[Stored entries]
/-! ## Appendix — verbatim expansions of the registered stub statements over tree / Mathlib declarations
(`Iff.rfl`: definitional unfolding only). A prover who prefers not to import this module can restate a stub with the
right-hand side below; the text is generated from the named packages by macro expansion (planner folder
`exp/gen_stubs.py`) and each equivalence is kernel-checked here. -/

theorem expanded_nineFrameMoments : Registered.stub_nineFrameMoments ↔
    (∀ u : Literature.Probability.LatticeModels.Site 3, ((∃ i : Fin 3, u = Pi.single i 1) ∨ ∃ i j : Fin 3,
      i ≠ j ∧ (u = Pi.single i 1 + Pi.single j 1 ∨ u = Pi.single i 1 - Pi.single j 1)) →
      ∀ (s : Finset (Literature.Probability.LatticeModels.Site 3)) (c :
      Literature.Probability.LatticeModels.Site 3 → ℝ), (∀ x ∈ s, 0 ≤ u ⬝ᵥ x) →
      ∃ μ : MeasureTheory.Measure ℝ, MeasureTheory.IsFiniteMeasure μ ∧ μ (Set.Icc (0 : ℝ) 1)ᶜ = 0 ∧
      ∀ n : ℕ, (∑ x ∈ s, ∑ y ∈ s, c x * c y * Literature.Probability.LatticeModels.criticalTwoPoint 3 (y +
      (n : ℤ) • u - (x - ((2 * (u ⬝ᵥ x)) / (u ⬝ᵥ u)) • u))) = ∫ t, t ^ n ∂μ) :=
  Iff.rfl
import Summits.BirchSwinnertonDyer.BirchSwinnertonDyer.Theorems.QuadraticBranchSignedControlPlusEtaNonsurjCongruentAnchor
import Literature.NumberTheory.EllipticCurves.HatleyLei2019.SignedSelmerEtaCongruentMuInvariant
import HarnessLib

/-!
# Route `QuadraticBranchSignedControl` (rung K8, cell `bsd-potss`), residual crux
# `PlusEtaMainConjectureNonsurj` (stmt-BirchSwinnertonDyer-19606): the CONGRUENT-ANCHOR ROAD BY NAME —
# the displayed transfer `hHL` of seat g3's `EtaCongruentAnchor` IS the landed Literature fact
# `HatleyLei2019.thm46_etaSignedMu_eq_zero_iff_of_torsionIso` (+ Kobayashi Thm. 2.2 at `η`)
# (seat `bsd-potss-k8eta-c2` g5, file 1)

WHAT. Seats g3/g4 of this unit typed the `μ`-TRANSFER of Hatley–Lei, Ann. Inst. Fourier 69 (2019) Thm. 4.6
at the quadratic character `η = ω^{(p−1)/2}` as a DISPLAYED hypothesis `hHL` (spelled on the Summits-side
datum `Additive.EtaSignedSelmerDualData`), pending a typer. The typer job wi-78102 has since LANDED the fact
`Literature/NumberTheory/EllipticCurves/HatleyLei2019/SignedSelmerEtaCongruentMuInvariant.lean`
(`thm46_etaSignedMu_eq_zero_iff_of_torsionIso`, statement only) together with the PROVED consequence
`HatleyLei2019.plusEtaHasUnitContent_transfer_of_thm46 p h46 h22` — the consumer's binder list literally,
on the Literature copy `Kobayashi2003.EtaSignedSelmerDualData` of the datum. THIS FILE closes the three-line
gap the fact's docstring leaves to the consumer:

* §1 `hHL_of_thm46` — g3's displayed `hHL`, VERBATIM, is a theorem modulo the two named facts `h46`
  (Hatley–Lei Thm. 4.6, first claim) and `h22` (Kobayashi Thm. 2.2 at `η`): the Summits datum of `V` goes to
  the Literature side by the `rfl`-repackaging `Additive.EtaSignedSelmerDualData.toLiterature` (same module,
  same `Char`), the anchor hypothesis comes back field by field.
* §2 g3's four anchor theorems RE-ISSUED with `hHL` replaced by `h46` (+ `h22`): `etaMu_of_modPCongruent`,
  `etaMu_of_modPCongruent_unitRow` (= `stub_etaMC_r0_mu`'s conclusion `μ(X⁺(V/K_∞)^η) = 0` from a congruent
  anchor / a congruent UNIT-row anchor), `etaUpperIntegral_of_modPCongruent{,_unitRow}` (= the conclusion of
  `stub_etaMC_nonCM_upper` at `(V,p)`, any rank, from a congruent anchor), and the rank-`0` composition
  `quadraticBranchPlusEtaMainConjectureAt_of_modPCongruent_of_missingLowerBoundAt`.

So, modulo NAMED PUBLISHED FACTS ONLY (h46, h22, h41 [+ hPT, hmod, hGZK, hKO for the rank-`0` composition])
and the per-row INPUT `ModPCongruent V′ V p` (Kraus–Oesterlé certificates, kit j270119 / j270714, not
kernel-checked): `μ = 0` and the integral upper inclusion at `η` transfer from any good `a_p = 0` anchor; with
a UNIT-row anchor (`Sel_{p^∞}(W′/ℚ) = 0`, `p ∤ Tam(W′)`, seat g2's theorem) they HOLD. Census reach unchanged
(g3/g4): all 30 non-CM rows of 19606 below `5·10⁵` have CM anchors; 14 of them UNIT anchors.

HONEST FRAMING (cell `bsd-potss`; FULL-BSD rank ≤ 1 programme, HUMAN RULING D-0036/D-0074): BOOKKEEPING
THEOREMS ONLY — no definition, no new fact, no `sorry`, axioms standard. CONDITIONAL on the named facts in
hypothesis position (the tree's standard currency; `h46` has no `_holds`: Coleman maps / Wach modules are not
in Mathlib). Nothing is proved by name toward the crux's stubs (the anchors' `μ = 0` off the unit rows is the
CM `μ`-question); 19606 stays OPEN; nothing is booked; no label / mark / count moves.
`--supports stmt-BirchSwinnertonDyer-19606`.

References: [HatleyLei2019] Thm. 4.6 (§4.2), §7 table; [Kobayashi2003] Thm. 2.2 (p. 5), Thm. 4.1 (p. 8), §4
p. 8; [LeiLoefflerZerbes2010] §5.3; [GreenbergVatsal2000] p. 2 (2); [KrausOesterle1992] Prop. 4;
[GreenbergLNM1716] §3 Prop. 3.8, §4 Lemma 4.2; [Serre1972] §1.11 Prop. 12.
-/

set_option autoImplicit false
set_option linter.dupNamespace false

[Task to complete] Going through the entries above, count each line that has the word "single" and report only the count.

[Solution for this exercise] 2